In the longer term, parallel field studies and further computer simulations should be carried out in order to adapt the CD practice to the water needs of plants and the field work dates. Attention should also be paid to the analysis of the remaining components of the water balance at the field scale. Research [33] shows that CD caused the reduction of subsurface drainage and indicates that these practices may increase surface runoff.
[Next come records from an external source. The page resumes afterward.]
import Summits.HubbardSuperconductivity.HubbardLadder.Bounds.TracePathExpansion
import HarnessLib

/-!
# Word expansion of Euler products and the covering-word count

HONEST FRAMING (cell pub-hubbard): ladder R1–R4 with certified numbers; no claim on H/H₀. Bounds for
model classes (a counting lemma for the activity bound of Hubbard-type polymer expansions), no
materials claim. Generic; imports part 1 (`TracePathExpansion`) only.

Two elementary ingredients of the Hölder-type activity bound (`EulerActivityBound`):

1. WORD EXPANSION (`listProd_ofFn_sum_smul`): an ordered product of `N` sums `Σ_a x_k(a) • A_k(a)`
   is the sum over words `f : Fin N → ι` of `(∏_k x_k(f k)) • ∏_k A_k(f k)` (the matrix instance of
   `Literature.…QuantumLattice.HubbardInteractionMoments.prod_ofFn_sum_smul`, restated here to avoid
   that module's heavy import closure).

2. COVERING-WORD COUNT (`coverSum_le`): for letter weights `1` (the diagonal letter `none`) and
   `y_b ≥ 0` (bond letters `some b`), the total weight of the words of length `N` whose set of bond
   letters is EXACTLY `K` satisfies
   `coverSum y N K = Σ_{f : used f = K} ∏_k wt(f k) ≤ ∏_{b ∈ K} (e^{N y_b} - 1)`,
   by the recursion `coverSum (N+1) K ≤ (1 + y_K) coverSum N K + Σ_{b∈K} y_b coverSum N (K - b)`
   (first letter: diagonal, a bond already used later, or the last use of a bond) and the
   elementary `(1 + y_K) ∏_K u + Σ_b y_b ∏_{K-b} u ≤ ∏_K ((1+y_b) u_b + y_b) ≤ ∏_K (e^{y_b}(u_b+1) - 1)`.
   With `y_b = |c_b|/N` the right side is `∏_{b∈K} (e^{|c_b|} - 1)` for every `N` — the constant of
   `bounds.tex` Lemma 12.2 (Hölder form), obtained here by counting instead of Hölder's inequality.

References: D. Ueltschi, J. Stat. Phys. 95 (1999) 693, §2.3 [Ueltschi1999] (the bound
`∏(e^{|c_b|}-1)` via Duhamel/Hölder); folklore combinatorics.
-/

namespace Summit.HubbardSuperconductivity.HubbardLadder.Bounds

open Matrix Finset

/-! ### Word expansion of an ordered product of sums -/

section WordExpansion

variable {n : Type*} [Fintype n] [DecidableEq n] {R : Type*} [CommRing R] {ι : Type*} [Fintype ι]

/-- `∏_k (Σ_a x_k(a) • A_k(a)) = Σ_f (∏_k x_k(f k)) • ∏_k A_k(f k)` (ordered products over `Fin N`).
[folklore] -/
theorem listProd_ofFn_sum_smul : ∀ (N : ℕ) (x : Fin N → ι → R) (A : Fin N → ι → Matrix n n R),
    (List.ofFn fun k => ∑ a, x k a • A k a).prod =
      ∑ f : Fin N → ι, (∏ k, x k (f k)) • (List.ofFn fun k => A k (f k)).prod
  | 0, x, A => by simp
  | N + 1, x, A => by
    rw [List.ofFn_succ, List.prod_cons, listProd_ofFn_sum_smul N (fun k => x k.succ) fun k => A k.succ,
      Finset.sum_mul_sum,
      Fintype.sum_equiv (Fin.consEquiv fun _ : Fin (N + 1) => ι).symm
        (fun f : Fin (N + 1) → ι => (∏ k, x k (f k)) • (List.ofFn fun k => A k (f k)).prod)
        (fun p => (x 0 p.1 • A 0 p.1) *
          ((∏ k : Fin N, x k.succ (p.2 k)) • (List.ofFn fun k : Fin N => A k.succ (p.2 k)).prod))
        (fun f => by
          rw [show (Fin.consEquiv fun _ : Fin (N + 1) => ι).symm f = (f 0, Fin.tail f) from rfl]
          dsimp only [Fin.tail]
          rw [Fin.prod_univ_succ, List.ofFn_succ, List.prod_cons, Matrix.smul_mul, Matrix.mul_smul,
            smul_smul]),
      Fintype.sum_prod_type]

end WordExpansion

/-! ### Covering words -/

section Counting

variable {α : Type*} [Fintype α] [DecidableEq α]

/-- The set of bond letters used by a word. -/
def usedSet {N : ℕ} (f : Fin N → Option α) : Finset α := Finset.univ.filter fun b => ∃ k, f k = some b

/-- Auxiliary lemma `mem_usedSet` (support step for the results of this file; see the module docstring). -/
theorem mem_usedSet {N : ℕ} {f : Fin N → Option α} {b : α} : b ∈ usedSet f ↔ ∃ k, f k = some b := by
  simp [usedSet]

/-- Auxiliary lemma `usedSet_zero` (support step for the results of this file; see the module docstring). -/
theorem usedSet_zero (f : Fin 0 → Option α) : usedSet f = ∅ := by
  ext b; simp [mem_usedSet]

/-- Auxiliary lemma `usedSet_cons` (support step for the results of this file; see the module docstring). -/
theorem usedSet_cons {N : ℕ} (a : Option α) (g : Fin N → Option α) :
    usedSet (Fin.cons a g : Fin (N + 1) → Option α) = a.toFinset ∪ usedSet g := by
  ext b
  simp only [mem_usedSet, Finset.mem_union, Option.mem_toFinset, Option.mem_def, Fin.exists_fin_succ,
    Fin.cons_zero, Fin.cons_succ]

/-- Letter weights: `1` for the diagonal letter, `y b` for the bond letter `b`. -/
def letterWt (y : α → ℝ) : Option α → ℝ := fun a => a.elim 1 y

omit [Fintype α] [DecidableEq α] in
/-- Auxiliary lemma `letterWt_none` (support step for the results of this file; see the module docstring). -/
@[simp] theorem letterWt_none (y : α → ℝ) : letterWt y none = 1 := by simp [letterWt]

omit [Fintype α] [DecidableEq α] in
/-- Auxiliary lemma `letterWt_some` (support step for the results of this file; see the module docstring). -/
@[simp] theorem letterWt_some (y : α → ℝ) (b : α) : letterWt y (some b) = y b := by simp [letterWt]

omit [Fintype α] [DecidableEq α] in
/-- Auxiliary lemma `letterWt_nonneg` (support step for the results of this file; see the module docstring). -/
theorem letterWt_nonneg {y : α → ℝ} (hy : ∀ b, 0 ≤ y b) (a : Option α) : 0 ≤ letterWt y a := by
  cases a <;> simp [hy]

/-- Total weight of the words of length `N` whose bond letters are exactly `K`. -/
def coverSum (y : α → ℝ) (N : ℕ) (K : Finset α) : ℝ :=
  ∑ f : Fin N → Option α, if usedSet f = K then ∏ k, letterWt y (f k) else 0

/-- Auxiliary lemma `coverSum_nonneg` (support step for the results of this file; see the module docstring). -/
theorem coverSum_nonneg {y : α → ℝ} (hy : ∀ b, 0 ≤ y b) (N : ℕ) (K : Finset α) :
    0 ≤ coverSum y N K :=
  Finset.sum_nonneg fun f _ => by
    split_ifs
    · exact Finset.prod_nonneg fun k _ => letterWt_nonneg hy _
    · exact le_rfl

/-- Auxiliary lemma `coverSum_zero` (support step for the results of this file; see the module docstring). -/
theorem coverSum_zero (y : α → ℝ) (K : Finset α) : coverSum y 0 K = if K = ∅ then 1 else 0 := by
  unfold coverSum
  rw [Fintype.sum_unique]
  simp only [usedSet_zero, Finset.univ_eq_empty, Finset.prod_empty]
  by_cases hK : K = ∅
  · simp [hK]
  · rw [if_neg hK, if_neg (Ne.symm hK)]

/-- **Recursion** (an inequality suffices): splitting off the first letter. [folklore] -/
theorem coverSum_succ_le {y : α → ℝ} (hy : ∀ b, 0 ≤ y b) (N : ℕ) (K : Finset α) :
    coverSum y (N + 1) K ≤
      (1 + ∑ b ∈ K, y b) * coverSum y N K + ∑ b ∈ K, y b * coverSum y N (K.erase b) := by
  unfold coverSum
  rw [Fintype.sum_equiv (Fin.consEquiv fun _ : Fin (N + 1) => Option α).symm _
      (fun p => if usedSet (Fin.cons p.1 p.2 : Fin (N + 1) → Option α) = K then
        letterWt y p.1 * ∏ k, letterWt y (p.2 k) else 0)
      (fun f => by
        rw [show (Fin.consEquiv fun _ : Fin (N + 1) => Option α).symm f = (f 0, Fin.tail f) from rfl]
        dsimp only [Fin.tail]
        rw [Fin.cons_self_tail, Fin.prod_univ_succ]),
    Fintype.sum_prod_type, Fintype.sum_option]
  simp only [usedSet_cons, Option.toFinset_none, Option.toFinset_some, Finset.empty_union,
    letterWt_none, letterWt_some, one_mul]
  set S : Finset α → ℝ := fun K' => ∑ g : Fin N → Option α,
    if usedSet g = K' then ∏ k, letterWt y (g k) else 0 with hS
  have hS0 : ∀ K', 0 ≤ S K' := fun K' => coverSum_nonneg hy N K'
  have h2 : ∀ b, (∑ g : Fin N → Option α,
      if {b} ∪ usedSet g = K then y b * ∏ k, letterWt y (g k) else 0) ≤
        if b ∈ K then y b * (S K + S (K.erase b)) else 0 := by
    intro b
    split_ifs with hb
    · rw [hS]
      dsimp only
      rw [← Finset.sum_add_distrib, Finset.mul_sum]
      refine Finset.sum_le_sum fun g _ => ?_
      have hw : 0 ≤ ∏ k, letterWt y (g k) := Finset.prod_nonneg fun k _ => letterWt_nonneg hy _
      have hyb := hy b
      by_cases hU : {b} ∪ usedSet g = K
      · rw [if_pos hU]
        by_cases hbU : b ∈ usedSet g
        · have hUK : usedSet g = K := by
            rw [← hU, eq_comm, Finset.union_eq_right]
            exact Finset.singleton_subset_iff.2 hbU
          rw [if_pos hUK]
          split_ifs <;> nlinarith
        · have hUK : usedSet g = K.erase b := by
            rw [← hU]
            ext x
            simp only [Finset.mem_erase, Finset.mem_union, Finset.mem_singleton]
            constructor
            · intro hx
              exact ⟨fun h => hbU (h ▸ hx), Or.inr hx⟩
            · rintro ⟨hne, h | hx⟩
              · exact absurd h hne
              · exact hx
          rw [if_pos hUK]
          split_ifs <;> nlinarith
      · rw [if_neg hU]
        split_ifs <;> nlinarith
    · refine (Finset.sum_eq_zero fun g _ => ?_).le
      rw [if_neg]
      intro h
      exact hb (h ▸ Finset.mem_union_left _ (Finset.mem_singleton_self b))
  have h3 : ∑ b, (∑ g : Fin N → Option α,
      if {b} ∪ usedSet g = K then y b * ∏ k, letterWt y (g k) else 0) ≤
        ∑ b ∈ K, y b * (S K + S (K.erase b)) := by
    refine (Finset.sum_le_sum fun b _ => h2 b).trans (le_of_eq ?_)
    rw [Finset.sum_ite_mem, Finset.univ_inter]
  refine (add_le_add le_rfl h3).trans (le_of_eq ?_)
  simp only [hS, mul_add, Finset.sum_add_distrib, ← Finset.sum_mul]
  ring

omit [Fintype α] in
/-- **The product step**: for `y, u ≥ 0`,
`(1 + Σ_K y) ∏_K u + Σ_{b∈K} y_b ∏_{K-b} u ≤ ∏_K ((1 + y_b) u_b + y_b)`
(keep the terms of `∏ (y + (1+y)u)` with at most one factor `y`). [folklore] -/
theorem sum_prod_erase_le_prod {y u : α → ℝ} (hy : ∀ b, 0 ≤ y b) (hu : ∀ b, 0 ≤ u b) (K : Finset α) :
    (1 + ∑ b ∈ K, y b) * ∏ b ∈ K, u b + ∑ b ∈ K, y b * ∏ b' ∈ K.erase b, u b' ≤
      ∏ b ∈ K, ((1 + y b) * u b + y b) := by
  have hexp : ∏ b ∈ K, ((1 + y b) * u b + y b) =
      ∑ t ∈ K.powerset, (∏ b ∈ t, y b) * ∏ b ∈ K \ t, (1 + y b) * u b := by
    rw [← Finset.prod_add]
    exact Finset.prod_congr rfl fun b _ => by ring
  rw [hexp]
  have hg0 : ∀ b, 0 ≤ (1 + y b) * u b := fun b => mul_nonneg (by linarith [hy b]) (hu b)
  have hterm0 : ∀ t ∈ K.powerset, 0 ≤ (∏ b ∈ t, y b) * ∏ b ∈ K \ t, (1 + y b) * u b :=
    fun t _ => mul_nonneg (Finset.prod_nonneg fun b _ => hy b) (Finset.prod_nonneg fun b _ => hg0 b)
  -- the sub-family `{∅} ∪ {{b} : b ∈ K}`
  set F : Finset (Finset α) := insert ∅ (K.map ⟨fun b => ({b} : Finset α), Finset.singleton_injective⟩)
    with hF
  have hFsub : F ⊆ K.powerset := by
    intro t ht
    rcases Finset.mem_insert.1 ht with rfl | ht
    · exact Finset.empty_mem_powerset K
    · obtain ⟨b, hb, rfl⟩ := Finset.mem_map.1 ht
      exact Finset.mem_powerset.2 (Finset.singleton_subset_iff.2 hb)
  have hnot : (∅ : Finset α) ∉ K.map ⟨fun b => ({b} : Finset α), Finset.singleton_injective⟩ := by
    intro h
    obtain ⟨b, _, hb⟩ := Finset.mem_map.1 h
    exact Finset.singleton_ne_empty b hb
  refine le_trans ?_ (Finset.sum_le_sum_of_subset_of_nonneg hFsub fun t ht _ => hterm0 t ht)
  rw [hF, Finset.sum_insert hnot, Finset.sum_map]
  simp only [Function.Embedding.coeFn_mk, Finset.prod_empty, one_mul, Finset.sdiff_empty,
    Finset.prod_singleton, Finset.sdiff_singleton_eq_erase]
  refine add_le_add ?_ (Finset.sum_le_sum fun b hb => mul_le_mul_of_nonneg_left ?_ (hy b))
  · rw [Finset.prod_mul_distrib]
    -- `1 + Σ_K y ≤ ∏_K (1 + y)` for `y ≥ 0` (folklore, kept local: the tree has several
    -- namespace-local copies of this inequality)
    have h1 : ∀ K : Finset α, 1 + ∑ b ∈ K, y b ≤ ∏ b ∈ K, (1 + y b) := fun K => by
      induction K using Finset.induction_on with
      | empty => simp
      | insert a K ha ih =>
        rw [Finset.sum_insert ha, Finset.prod_insert ha]
        have hK : 0 ≤ ∑ b ∈ K, y b := Finset.sum_nonneg fun b _ => hy b
        nlinarith [hy a, ih]
    exact mul_le_mul_of_nonneg_right (h1 K) (Finset.prod_nonneg fun b _ => hu b)
  · exact Finset.prod_le_prod (fun b _ => hu b) fun b' _ => by nlinarith [hy b', hu b']

/-- **THEOREM (covering-word count).** For `y ≥ 0`:
`coverSum y N K ≤ ∏_{b∈K} (e^{N y_b} - 1)`. [folklore] -/
theorem coverSum_le {y : α → ℝ} (hy : ∀ b, 0 ≤ y b) (N : ℕ) :
    ∀ K : Finset α, coverSum y N K ≤ ∏ b ∈ K, (Real.exp (N * y b) - 1) := by
  induction N with
  | zero =>
    intro K
    rw [coverSum_zero]
    split_ifs with hK
    · simp [hK]
    · obtain ⟨b, hb⟩ := Finset.nonempty_iff_ne_empty.2 hK
      rw [Finset.prod_eq_zero hb (by simp)]
  | succ N ih =>
    intro K
    have hu : ∀ b, 0 ≤ Real.exp (N * y b) - 1 := fun b => by
      have : 0 ≤ (N : ℝ) * y b := mul_nonneg (Nat.cast_nonneg N) (hy b)
      linarith [Real.add_one_le_exp ((N : ℝ) * y b)]
    have hyK : 0 ≤ 1 + ∑ b ∈ K, y b := by linarith [Finset.sum_nonneg fun b (_ : b ∈ K) => hy b]
    calc coverSum y (N + 1) K
        ≤ (1 + ∑ b ∈ K, y b) * coverSum y N K + ∑ b ∈ K, y b * coverSum y N (K.erase b) :=
          coverSum_succ_le hy N K
      _ ≤ (1 + ∑ b ∈ K, y b) * ∏ b ∈ K, (Real.exp (N * y b) - 1) +
            ∑ b ∈ K, y b * ∏ b' ∈ K.erase b, (Real.exp (N * y b') - 1) :=
          add_le_add (mul_le_mul_of_nonneg_left (ih K) hyK)
            (Finset.sum_le_sum fun b _ => mul_le_mul_of_nonneg_left (ih _) (hy b))
      _ ≤ ∏ b ∈ K, ((1 + y b) * (Real.exp (N * y b) - 1) + y b) := sum_prod_erase_le_prod hy hu K
      _ ≤ ∏ b ∈ K, (Real.exp ((N + 1 : ℕ) * y b) - 1) := by
          refine Finset.prod_le_prod (fun b _ => by nlinarith [hy b, hu b]) fun b _ => ?_
          have h1 := Real.add_one_le_exp (y b)
          have h2 : Real.exp ((N + 1 : ℕ) * y b) = Real.exp (N * y b) * Real.exp (y b) := by
            rw [← Real.exp_add]; push_cast; ring_nf
          rw [h2]
          nlinarith [hu b, hy b, Real.exp_pos (N * y b)]

end Counting

end Summit.HubbardSuperconductivity.HubbardLadder.Bounds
Consequently, CD may cause soil erosion and water pollution with phosphorus [58,59].

This study shows that CD activities may contribute to the mitigation of the effects of climate change in Poland. Access to and proper use of technical infrastructure are the main factors influencing adaptation capabilities. Moreover, blocking the outflow of water from the drainage network facilitates the effective storage of water in the place of its greatest demand. These measures are more effective than the construction of retention reservoirs due to the need to distribute water over long distances and because of problems related to the eutrophication of water in reservoirs. In addition, the increase in retention contributes to the reduction of flood risk and the effects of drought. On the one hand, CD solutions allow one to retain water within the field and mitigate the effects of drought. On the other hand, they can help to reduce flooding. This is confirmed by the studies that showed that controlled drainage is an effective tool to reduce peak discharges and drought stress [16]. Moreover, Sunohara et al. [17] reported that the outflows exhibited lower peak flow rates from the CD solutions compared to the conventional drained network. Kulhavý and Fučík [60] indicate the need for policy makers to develop a global strategy for the use of drainage systems for sustainable agriculture. This confirms the importance of the research conducted in this study as a starting point for the adaptation of drainage systems to new climatic conditions. Future studies, apart from the impact of CD on groundwater depth and sub-surface runoff, should focus on other components of water balance, such as surface runoff, surface storage, and deep seepage, as well as the impact of water balance on potential crop yields.

5. Conclusions

On the basis of the conducted research, the following detailed conclusions were made:

• In the climatic conditions of central Poland, the best results related to the application of CD solutions are obtained at the beginning of operation in the period from 1 to 15 March.
• The solutions applied in the indicated time allow the groundwater table to be raised in relation to the free drainage network from 10 to 33 cm and from 10 to 41 in the case of spacing of 7 and 14 m.
• The application of CD solutions in small fields allows only for periodic maintenance of the assumed groundwater tables.
• The starting of blocking the outflow from the drainage network in the period from 1 to 15 March reduces the average outflow from the network by 50%–80%.
• Better effects related to the control of the outflow were obtained for a drainage network with a distance of 14 m.
• The influence of the initial groundwater table on the effectiveness of CD solutions in the case of drainage networks with 7 and 14 m spacing decreases with the delay of blocking the outflow on 15 March and 1 April, respectively.